## Try it
Please give back only the lines below from the one containing "open OneStepResolventKernel (Fib LocStencil)" to the one containing "open Summit.QuantumFields.BalabanUV.Beta.TameKernelCalculus", each repeated word for word, both ends included.

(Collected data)
━━━━

import Summits.QuantumFields.BalabanUV.Beta.SpineRecursiveWEndSym
import Summits.QuantumFields.BalabanUV.Beta.ReflectionLocusSymPure
import Summits.QuantumFields.BalabanUV.Beta.SpineRecursiveInductive

/-!
# `BalabanUV.Beta.SpineRecursiveWEndSymTables` — binder row D1, (N7d-ii) of the second-order hR slot port: **THE (Wr-conj-c) LAW OF THE (0.4) LITERAL's
# W-TABLES OVER A TABLE RECORD `tabs : SymTables 3 Lc` AT an1's TYPED SHIFT `DshAn1.Dsh Lc` AND THE LITERAL's PINS `(cE, cVH) = (Lc⁴, −Lc⁸∕2)`, EVERY LEVEL,
# FROM THE TABLE LETTERS** — `SpineRecursiveWEndSym.WrecOf_brefC_of_letters_sym` at `d = 3`, `(V, H, vh₂S, mixFF) := (tabs.V, tabs.H, tabs.vh₂S, tabs.mixFF)`,
# with the pure tables' first-order law DISCHARGED from (V-r)(V-ff0)(H-r) (`ReflectionLocusSymPure.SpureSymOf_bref_all`), the first units lock DISCHARGED
# from the pin (`locks_of_pin`∕`pin_of_bcj`), and EVERY SHIFT LETTER of `Dsh Lc` DISCHARGED ((Dspr) `spr_Dsh`, (Dnull) `comp_comp_symEc_Dsh_symEc`,
# (Dff)(Dmm) `rfl`, (DG) `SymShiftGaugeBlind` from (Dgrad)(Dskew) — the discharges of `SpureSymOf_bref_all_an1Shift` verbatim); multiplier tables
# `M1Of 3 Lc tabs.H cΛ` (= `tabs.M` by `rfl` at an1's record `symTablesAn1`)
# (β sub-cell, BINDER-OWNERS row D1 OWNER `b2b-balaban-beta-an2`, gen 31; memo `gen31/JSB12SYM-SPINE.v1.8.md` §11.4 (ii))

HONEST FRAMING (cell charter, verbatim): «discharging BetaPertH makes Bałaban's UV stability UNCONDITIONAL — a real constructive-QFT result; it is
NOT the continuum limit and NOT the Clay problem.»  HONEST DEPENDENCY: continuum YM on T⁴ ⇐ BetaPertH ∧ nine spine estimates (0/9 proved); BetaPertH
⇐ (D1) ∧ (D4) ∧ CAP+tail; G-an2-4 gates asym, D1 and NE2/3/4.  DERIVED cell leaf (wiring, [folklore]); no statement of Bałaban's papers, no `[cite:]`, no
`def`, no `Prop` fact; EVERY second-order LETTER IS A HYPOTHESIS; instantiates no binder of the wall BY ITSELF.  NOT D1, NOT `BetaPertH`, NOT continuum, NOT Clay.

WHAT.  **`WrecOf_brefC_of_tableLetters_sym`**: for `tabs : SymTables 3 Lc`, `Odd Lc`, the first-order TABLE letters (V-r) (three border leg pairs, every axis,
generator `ctGenM 3 (bhK Lc + Dsh Lc)`), (V-ff0), (H-r) of `tabs.V`∕`tabs.H`, the contact coefficients `γ j = −(Lc⁸∕2)·wVH j∕(stepScale j·Lc⁴)` (the root's
`hγ`, verbatim), the second units lock `cE₂·wV4 (j+1)·wVH (j+1) = (Lc⁴·wE (j+1))²`, and the second-order letters of `SpineRecursiveT2AllSym` at the literal's
data (level-0 letter, mixed letter ∀ j, border letter ∀ j+1 against `bhKStepSh 3 Lc (Dsh Lc) (j+1)`, split identities, localisations, remainder recursion
with the four inner sandwich-defect words): for all `j α μ y ν y′`,
`W_j μ (bref y) ν (bref y′) = (ε ε) • refK (W_j μ y ν y′ + conjW (bhKStepSh 3 Lc (Dsh Lc) j) (vertexOfK G_j Lc (SrecOf … j) μ y) (…ν y′)
(vertexOfK G_j Lc (γ_j • diagK (ctGenM 3 (bhK Lc + Dsh Lc) α Lc ·)) μ y) (…ν y′) (diagK (X2s j α μ y ν y′)) + Rm_j α μ y ν y′)`,
`W_j := WrecOf 3 Lc (Gsym Lc) (SpureRecOf 3 Lc tabs.V tabs.H (Gsym Lc) Lc⁴ (−Lc⁸∕2) cΛ) (M1Of 3 Lc tabs.H cΛ) cE₂ cB T tabs.vh₂S tabs.mixFF j` — which for
`tabs := symTablesAn1 …`, `(cE₂, T) := (Lc⁸, (8N²)⁻¹ • wsym22 N)` IS `(JsB12Sym0 hLc N tabs cΛ cB j).W` (`JsB12Sym0_eq`, `JsSym0Of_W`, `WsymOf_eq`; `Gsym Lc j` =
`coDressKSymAt (toSite (ctrOff 4 Lc)) Lc (KInvStep Lc j)` by `rfl`), i.e. **the root's hypothesis `hWrC` (p273819) with `X₂ := diagK X2s`, `Wc := Rm`**
(the re-rooting (N7e) is not in this file).
Provenance: β sub-cell, unit beta-an2 gen 31, 2026-08-21 (v1); no existing file touched.
-/

open Finset
open scoped BigOperators
open Literature.Probability.LatticeModels (Torus.proj)
open Literature.MathematicalPhysics.QuantumFieldTheory
open Literature.MathematicalPhysics.QuantumFieldTheory.Balaban1983to89
open Literature.MathematicalPhysics.QuantumFieldTheory.Balaban1983to89.Beta
open ExpKernelCalculus (MKer Decays BiLoc comp VertexFamily)
open PolarizationSign (reflSign)
open KernelReflection (refK)
open ResolventReflection (bref Φ)
open AffineAveraging (unitVec)
open AveragingContours (blk)
open LatticeForm (quo)
open OneStepResolventKernel (Fib LocStencil)
open OneStepKernelFamily (KInvStep colH vertexOfK)
open BalabanStepJetsSucc (mmRead wE wVH)
open BalabanStepW2 (M2Of wV4 wB2)
open BalabanCompositeJets (LocStencil₂)
open SecondOrderResponse (dM W2OfK LocStencilFM)
open Summit.QuantumFields.BalabanUV.Beta.TameKernelCalculus
open Summit.QuantumFields.BalabanUV.Beta.ChartConjugation (conjV conjW)
open Summit.QuantumFields.BalabanUV.Beta.AxialDressingRooted (one_le_of_neZero)
open Summit.QuantumFields.BalabanUV.Beta.BorderedHessian (bhK diagK stepScale stepScale_ne_zero)
open Summit.QuantumFields.BalabanUV.Beta.SymSliceProjectorKernel (symEc)
open Summit.QuantumFields.BalabanUV.Beta.WardLocusCubic (mmSym)
open Summit.QuantumFields.BalabanUV.Beta.WardLocusRecursive (SrecOf)
open Summit.QuantumFields.BalabanUV.Beta.ChartConjugationDefectEnd (sandwichDefect)
open Summit.QuantumFields.BalabanUV.Beta.SymmetrisedStepJets (SymTables Gsym SpureSymOf)
open Summit.QuantumFields.BalabanUV.Beta.SymShiftedSpread (bhKStepSh)
open Summit.QuantumFields.BalabanUV.Beta.E3ContactGenerator (ctGenM)
open Summit.QuantumFields.BalabanUV.Beta.VertexReflectionContact (smul_diagK)
open Summit.QuantumFields.BalabanUV.Beta.ReflectionLocusSymPure (SpureSymOf_bref_all)
open Summit.QuantumFields.BalabanUV.Beta.DshAn1 (Dsh lam04 Dsh_inl_inl Dsh_inr_inr Dsh_inr_inl_eq_neg Dsh_inl_inr_eq_sub lam04_eq_zero_of_ne_blk spr_Dsh
  comp_comp_symEc_Dsh_symEc)
open Summit.QuantumFields.BalabanUV.Beta.SymShiftGaugeBlind (comp_Gsym_Dsh_inr_inl_of_grad comp_Dsh_Gsym_inl_inr_of_grad)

━━━━

## Task result
open OneStepResolventKernel (Fib LocStencil)
open OneStepKernelFamily (KInvStep colH vertexOfK)
open BalabanStepJetsSucc (mmRead wE wVH)
open BalabanStepW2 (M2Of wV4 wB2)
open BalabanCompositeJets (LocStencil₂)
open SecondOrderResponse (dM W2OfK LocStencilFM)
open Summit.QuantumFields.BalabanUV.Beta.TameKernelCalculus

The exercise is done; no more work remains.